One of the ways the town celebrated its heritage during Jim Butler Days was by mucking things up during the 2014 Nevada State Mining Championships.
There were 34 muckers, 11 of whom were women, and twelve jackers coming from many states. Two muckers in the top three were from Pahrump. Not even the brief rainfall could keep the die-hard competitors away from competing. The rain just made the mucking contest even more interesting because the dirt was heavier and the participants had to put out more effort.
James Eason was the fastest mucker. In this contest, the fastest to fill a mining cart with dirt using a shovel is the winner. Eason had the cart full in 2:04.24 and became the winner of the mucking competition, followed by Daniel Falkowski (2:32.98). Jesse Pattridge, from Colorado, was third with a time of 2:38.56. The winner took home the $600 of the first prize and a silver shovel as trophy, the second contestant earned $300 and the third one $150.
When the mucking men’s singles were over, it was time for the team competition. This contest was hard-fought between two teams paired by random. Pattridge and Steve MacDonald won a very close struggle against Eason and Falkowski. The first team took 51.53 seconds to fill the wheelbarrow and the second one 52.46. There were ten teams in total competing for one of the three prizes of $300, $200 and $100 for each member.
For the women, Toni Wombaker crushed her five opponents and mucked her way to a new state record with a time of 2:01.41. The top lady is married to Tim Wombaker, principal at Rosemary Clarke Middle School. Along with the title she took home the $300 check. In second place was Janina Easley, whose time was 3:15.78. Her time was 1:14 more than the winner. Cassandra Selbach is also from Pahrump and won third with a time of 3:39.28.
In the team competition, Selbach became Wombaker’s partner in the mucking team competition and they worked together towards the victory (1:09.93). Amy Dowers and Kacie Dowers took the second place (1:15.41), Janina Easley and Elaine Vail were third (1:21.40) and Emily and Khris Campos took 4th (2:36.31).
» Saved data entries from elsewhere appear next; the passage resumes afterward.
import Summits.AtomisticToContinuum.HydrodynamicLimit.Theorems.RelayRaceLocalityGibbsLightConeBridge
import Summits.AtomisticToContinuum.HydrodynamicLimit.Theorems.RelayRaceLocalityGibbsLightConeStubChainOfMember
import Summits.AtomisticToContinuum.HydrodynamicLimit.Theorems.RelayRaceLocalityGibbsLightConeStubChainSpanBudget

/-!
# Chain bridge `ChainTail → GibbsLightCone` of the line `Sketch` (log-window-tagged-tail) for the crux
`RelayRaceLocality.GibbsLightCone` (stmt-AtomisticToContinuum-12501)

Support file (`--supports stmt-AtomisticToContinuum-12501`) of the line's lead prover, companion of
`RelayRaceLocalityGibbsLightConeBridge.lean`. Revision 5 of the registered skeleton
(`Cruxes/GibbsLightCone/Lines/Sketch.lean`) decomposes the kinetic-scale stub into two landed
DETERMINISTIC stubs — `stub_chainOfMember` (a member of the APST backward cluster is joined to the
tagged particle by a strictly time-ordered collision chain) and `stub_chainSpanBudget` (along a chain
the span is at most the baton's path length plus `k` contact offsets) — and ONE open stub
`stub_chainPathLengthTail` (the exponential-in-`M` tail, under the invariant Gibbs law, of the event
that some collision chain ending at the tagged particle over a window of `M ∈ [1, K log(N+2)]`
mean-free-time units has path length plus offsets `> λ M ℓ_N`). This file proves the composition
`taggedLogWindowSpanTail_of_chainPathLengthTail` (chain tail ⇒ tagged log-window span tail) and the
single-hypothesis bridge `gibbsLightCone_of_chainPathLengthTail` (chain tail ⇒ crux). Nothing is
asserted about the open stub; it enters as a hypothesis written out verbatim.
-/

namespace Summit.AtomisticToContinuum.HydrodynamicLimit.Theorems.LogWindowTaggedTail

open Literature.MathematicalPhysics.KineticTheory Literature.Analysis.FluidPDE MeasureTheory Filter Set

open scoped ENNReal

/-- THE TAGGED LOG-WINDOW SPAN TAIL FROM THE CHAIN TAIL (deterministic composition): a far member
has a collision chain into `p` (`stub_chainOfMember`), whose path length plus contact offsets
dominates the span (`stub_chainSpanBudget`); the own-displacement clause `r = p` is the chain with
no link; the Gibbs law does not charge the bad set. [folklore] -/
theorem taggedLogWindowSpanTail_of_chainPathLengthTail :
    (∀ (N : ℕ) (ε : ℝ) (Φ : HardSphereFlow (Torus.geometry (Fin 3)) ε N)
      (z : Config N (Fin 3) T3),
      z ∈ Φ.good → ∀ (i j : Fin N) (s t : ℝ), j ∈ Φ.backwardCluster i s t z →
        ∃ (k : ℕ) (q : Fin (k + 1) → Fin N) (τ : Fin k → ℝ),
          q 0 = j ∧ q (Fin.last k) = i ∧ StrictMono τ ∧ (∀ m, τ m ∈ Set.Ioc s t) ∧
          ∀ m : Fin k, s(q (Fin.castSucc m), q (Fin.succ m)) ∈
            contactPairSet (Torus.geometry (Fin 3)) ε (Φ.flow (τ m) z)) →
    (∀ (N : ℕ) (ε : ℝ) (Φ : HardSphereFlow (Torus.geometry (Fin 3)) ε N)
      (z : Config N (Fin 3) T3),
      z ∈ Φ.good → ∀ (k : ℕ) (q : Fin (k + 1) → Fin N) (T : Fin (k + 2) → ℝ), Monotone T →
        (∀ m : Fin k, s(q (Fin.castSucc m), q (Fin.succ m)) ∈
          contactPairSet (Torus.geometry (Fin 3)) ε (Φ.flow (T (Fin.castSucc (Fin.succ m))) z)) →
        Torus.euclidDist ((Φ.flow (T 0) z) (q 0)).1
            ((Φ.flow (T (Fin.last (k + 1))) z) (q (Fin.last k))).1 ≤
          (∑ m : Fin (k + 1), ∫ u in T (Fin.castSucc m)..T (Fin.succ m), ‖((Φ.flow u z) (q m)).2‖) +
            k * ε) →
    (∀ a θ : ℝ, 0 < a → 0 < θ → ∃ σ₀ : ℝ, 0 < σ₀ ∧ ∃ lam c C : ℝ, 0 < c ∧ ∀ K : ℝ, 0 < K →
      ∀ σ : ℝ, 0 < σ → σ < σ₀ →
      ∀ Φ : (N : ℕ) → HardSphereFlow (Torus.geometry (Fin 3)) (hsDiameter σ N) (N + 1),
      ∀ᶠ N in atTop, ∀ p : Fin (N + 1), ∀ M : ℝ, 1 ≤ M → M ≤ K * Real.log ((N : ℝ) + 2) →
        localGibbsLaw σ (fun _ => a) (fun _ => 0) (fun _ => θ) N (Φ N)
          {z | ∃ (k : ℕ) (q : Fin (k + 1) → Fin (N + 1)) (T : Fin (k + 2) → ℝ),
              q (Fin.last k) = p ∧ Monotone T ∧
              StrictMono (fun m : Fin k => T (Fin.castSucc (Fin.succ m))) ∧ T 0 = 0 ∧
              T (Fin.last (k + 1)) = M * (((N + 1 : ℕ) : ℝ) ^ (-(1 / 3 : ℝ)) / σ ^ 2 / Real.sqrt θ) ∧
              (∀ m : Fin k, s(q (Fin.castSucc m), q (Fin.succ m)) ∈
                contactPairSet (Torus.geometry (Fin 3)) (hsDiameter σ N)
                  ((Φ N).flow (T (Fin.castSucc (Fin.succ m))) z)) ∧
              lam * M * (((N + 1 : ℕ) : ℝ) ^ (-(1 / 3 : ℝ)) / σ ^ 2) <
                (∑ m : Fin (k + 1), ∫ u in T (Fin.castSucc m)..T (Fin.succ m),
                    ‖(((Φ N).flow u z) (q m)).2‖) + k * hsDiameter σ N}
          ≤ ENNReal.ofReal (C * Real.exp (-c * M))) →
    ∀ a θ : ℝ, 0 < a → 0 < θ → ∃ σ₀ : ℝ, 0 < σ₀ ∧ ∃ lam c C : ℝ, 0 < c ∧ ∀ K : ℝ, 0 < K →
      ∀ σ : ℝ, 0 < σ → σ < σ₀ →
      ∀ Φ : (N : ℕ) → HardSphereFlow (Torus.geometry (Fin 3)) (hsDiameter σ N) (N + 1),
      ∀ᶠ N in atTop, ∀ p : Fin (N + 1), ∀ M : ℝ, 1 ≤ M → M ≤ K * Real.log ((N : ℝ) + 2) →
        localGibbsLaw σ (fun _ => a) (fun _ => 0) (fun _ => θ) N (Φ N)
          {z | ∃ r : Fin (N + 1),
              (r = p ∨ r ∈ (Φ N).backwardCluster p 0
                (M * (((N + 1 : ℕ) : ℝ) ^ (-(1 / 3 : ℝ)) / σ ^ 2 / Real.sqrt θ)) z) ∧
              lam * M * (((N + 1 : ℕ) : ℝ) ^ (-(1 / 3 : ℝ)) / σ ^ 2) <
                Torus.euclidDist (z r).1
                  (((Φ N).flow (M * (((N + 1 : ℕ) : ℝ) ^ (-(1 / 3 : ℝ)) / σ ^ 2 / Real.sqrt θ)) z)
                    p).1}
          ≤ ENNReal.ofReal (C * Real.exp (-c * M)) := by
  intro hChain hSpan hTail a θ ha hθ
  obtain ⟨σ₀, hσ₀, lam, c, C, hc, H⟩ := hTail a θ ha hθ
  refine ⟨σ₀, hσ₀, lam, c, C, hc, fun K hK σ hσ hσσ₀ Φ => ?_⟩
  filter_upwards [H K hK σ hσ hσσ₀ Φ] with N hN p M hM hMK
  refine le_trans ?_ (hN p M hM hMK)
  -- abbreviations
  set W : ℝ := M * (((N + 1 : ℕ) : ℝ) ^ (-(1 / 3 : ℝ)) / σ ^ 2 / Real.sqrt θ) with hW
  set L : ℝ := lam * M * (((N + 1 : ℕ) : ℝ) ^ (-(1 / 3 : ℝ)) / σ ^ 2) with hL
  set P := localGibbsLaw σ (fun _ => a) (fun _ => 0) (fun _ => θ) N (Φ N) with hP
  have hW0 : 0 ≤ W := by
    have : 0 < ((N + 1 : ℕ) : ℝ) ^ (-(1 / 3 : ℝ)) / σ ^ 2 / Real.sqrt θ := by positivity
    exact mul_nonneg (by linarith) this.le
  have hnull : P (Φ N).goodᶜ = 0 := by
    rw [hP, localGibbsLaw, particleLaw_eq]
    exact withDensity_absolutelyContinuous _ _ (Φ N).measure_compl_good
  rw [← measure_inter_conull hnull]
  refine measure_mono ?_
  rintro z ⟨⟨r, hr, hdist⟩, hz⟩
  have hz' : z ∈ (Φ N).good := hz
  rcases hr with rfl | hmem
  · -- own displacement: the chain with no link
    have hmono2 : Monotone (![0, W] : Fin 2 → ℝ) := by
      refine Fin.monotone_iff_le_succ.2 fun i => ?_
      fin_cases i
      simpa using hW0
    refine ⟨0, fun _ => r, ![0, W], rfl, hmono2, fun m => m.elim0, rfl, rfl, fun m => m.elim0, ?_⟩
    · have hspan := hSpan (N + 1) (hsDiameter σ N) (Φ N) z hz' 0 (fun _ => r) ![0, W] hmono2
        (fun m => m.elim0)
      have h0 : (Φ N).flow ((![0, W] : Fin 2 → ℝ) 0) z = z := by
        simpa using (Φ N).flow_zero z hz'
      have h1 : (![0, W] : Fin 2 → ℝ) (Fin.last 1) = W := rfl
      rw [h0, h1] at hspan
      simp only [Nat.cast_zero, zero_mul, add_zero] at hspan ⊢
      exact lt_of_lt_of_le hdist hspan
  · -- a genuine member: its collision chain into `p`
    obtain ⟨k, q, τ, hq0, hqk, hmono, hwin, hlink⟩ :=
      hChain (N + 1) (hsDiameter σ N) (Φ N) z hz' p r 0 W hmem
    -- extended hand-over times: window start, the link times, window end
    let T : Fin (k + 2) → ℝ := fun i =>
      if (i : ℕ) = 0 then 0 else if h : (i : ℕ) - 1 < k then τ ⟨(i : ℕ) - 1, h⟩ else W
    have hT0 : T 0 = 0 := by simp [T]
    have hTlast : T (Fin.last (k + 1)) = W := by
      simp [T]
    have hTlink : ∀ m : Fin k, T (Fin.castSucc (Fin.succ m)) = τ m := by
      intro m
      simp [T]
    have hTval : ∀ i : Fin (k + 2), T i = if (i : ℕ) = 0 then 0
        else if h : (i : ℕ) - 1 < k then τ ⟨(i : ℕ) - 1, h⟩ else W := fun i => rfl
    have hTle : ∀ i : Fin (k + 2), 0 ≤ T i ∧ T i ≤ W := by
      intro i
      rw [hTval]
      split_ifs with h0 h1
      · exact ⟨le_rfl, hW0⟩
      · exact ⟨(hwin _).1.le, (hwin _).2⟩
      · exact ⟨hW0, le_rfl⟩
    have hTmono : Monotone T := by
      intro i j hij
      rw [hTval i, hTval j]
      have hij' : (i : ℕ) ≤ (j : ℕ) := hij
      by_cases hi0 : (i : ℕ) = 0
      · rw [if_pos hi0]
        split_ifs with h0 h1
        · exact le_rfl
        · exact (hwin _).1.le
        · exact hW0
      · have hj0 : (j : ℕ) ≠ 0 := by omega
        rw [if_neg hi0, if_neg hj0]
        by_cases hjk : (j : ℕ) - 1 < k
        · have hik : (i : ℕ) - 1 < k := by omega
          rw [dif_pos hik, dif_pos hjk]
          exact hmono.monotone (by
            show (⟨(i : ℕ) - 1, hik⟩ : Fin k) ≤ ⟨(j : ℕ) - 1, hjk⟩
            exact Fin.mk_le_mk.2 (by omega))
        · rw [dif_neg hjk]
          split_ifs with hik
          · exact (hwin _).2
          · exact le_rfl
    have hlink' : ∀ m : Fin k, s(q (Fin.castSucc m), q (Fin.succ m)) ∈
        contactPairSet (Torus.geometry (Fin 3)) (hsDiameter σ N)
          ((Φ N).flow (T (Fin.castSucc (Fin.succ m))) z) := by
      intro m
      rw [hTlink m]
      exact hlink m
    have hspan := hSpan (N + 1) (hsDiameter σ N) (Φ N) z hz' k q T hTmono hlink'
    rw [hT0, hTlast, hq0, hqk, (Φ N).flow_zero z hz'] at hspan
    have hTstrict : StrictMono (fun m : Fin k => T (Fin.castSucc (Fin.succ m))) := by
      intro m₁ m₂ h
      simp only [hTlink]
      exact hmono h
    exact ⟨k, q, T, hqk, hTmono, hTstrict, hT0, hTlast, hlink', lt_of_lt_of_le hdist hspan⟩

/-- BRIDGE (chain form): the chain path-length tail — under the invariant Gibbs law, the
probability that SOME collision chain (baton path) ending at the tagged particle at the end of a
window of `M ∈ [1, K log(N+2)]` mean-free-time units has path length plus contact offsets
`> λ M ℓ_N` is `≤ C e^{-cM}` (eventually in `N`) — implies the crux `RelayRaceLocality.GibbsLightCone`
(chain of member + chain span budget + the log-window reduction, all landed). [folklore] -/
theorem gibbsLightCone_of_chainPathLengthTail :
    (∀ a θ : ℝ, 0 < a → 0 < θ → ∃ σ₀ : ℝ, 0 < σ₀ ∧ ∃ lam c C : ℝ, 0 < c ∧ ∀ K : ℝ, 0 < K →
      ∀ σ : ℝ, 0 < σ → σ < σ₀ →
      ∀ Φ : (N : ℕ) → HardSphereFlow (Torus.geometry (Fin 3)) (hsDiameter σ N) (N + 1),
      ∀ᶠ N in atTop, ∀ p : Fin (N + 1), ∀ M : ℝ, 1 ≤ M → M ≤ K * Real.log ((N : ℝ) + 2) →
        localGibbsLaw σ (fun _ => a) (fun _ => 0) (fun _ => θ) N (Φ N)
          {z | ∃ (k : ℕ) (q : Fin (k + 1) → Fin (N + 1)) (T : Fin (k + 2) → ℝ),
              q (Fin.last k) = p ∧ Monotone T ∧
              StrictMono (fun m : Fin k => T (Fin.castSucc (Fin.succ m))) ∧ T 0 = 0 ∧
              T (Fin.last (k + 1)) = M * (((N + 1 : ℕ) : ℝ) ^ (-(1 / 3 : ℝ)) / σ ^ 2 / Real.sqrt θ) ∧
              (∀ m : Fin k, s(q (Fin.castSucc m), q (Fin.succ m)) ∈
                contactPairSet (Torus.geometry (Fin 3)) (hsDiameter σ N)
                  ((Φ N).flow (T (Fin.castSucc (Fin.succ m))) z)) ∧
              lam * M * (((N + 1 : ℕ) : ℝ) ^ (-(1 / 3 : ℝ)) / σ ^ 2) <
                (∑ m : Fin (k + 1), ∫ u in T (Fin.castSucc m)..T (Fin.succ m),
                    ‖(((Φ N).flow u z) (q m)).2‖) + k * hsDiameter σ N}
          ≤ ENNReal.ofReal (C * Real.exp (-c * M))) →
    Summit.AtomisticToContinuum.HydrodynamicLimit.Theses.RelayRaceLocality.GibbsLightCone :=
  fun hTail => gibbsLightCone_of_taggedLogWindowSpanTail
    (taggedLogWindowSpanTail_of_chainPathLengthTail stub_chainOfMember stub_chainSpanBudget hTail)

end Summit.AtomisticToContinuum.HydrodynamicLimit.Theorems.LogWindowTaggedTail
After the mucking contest, the business switched from dirt to granite. The hand drilling competition had twelve participants that sweated blood to achieve the silver hammer trophy. In this contest, each person uses a sledge hammer to bore a hole using a steel bit, which is powered by pure muscle.
The first prize for the top Single Jack was $100 for every inch drilled. It was an uphill struggle with high level competitors such as Jesse Pattridge, who was the last year’s winner. For Pattridge, it was not to be. He took second place ($800 cash prize) after drilling 11- 7/32 inches. Tom Donovan, from Reno, who has been competing in Tonopah for twenty years, drilled 13-3/32 inches in 10 minutes for the championship and a $1,300 check. The third place was won by Steve MacDonald, who drilled 10-13/16 inches and won $400. Craig Leedy was fourth (10- 3/32”) and Tim Leedy took fifth (8-13/16”); they each won $200 and a $100 check respectively.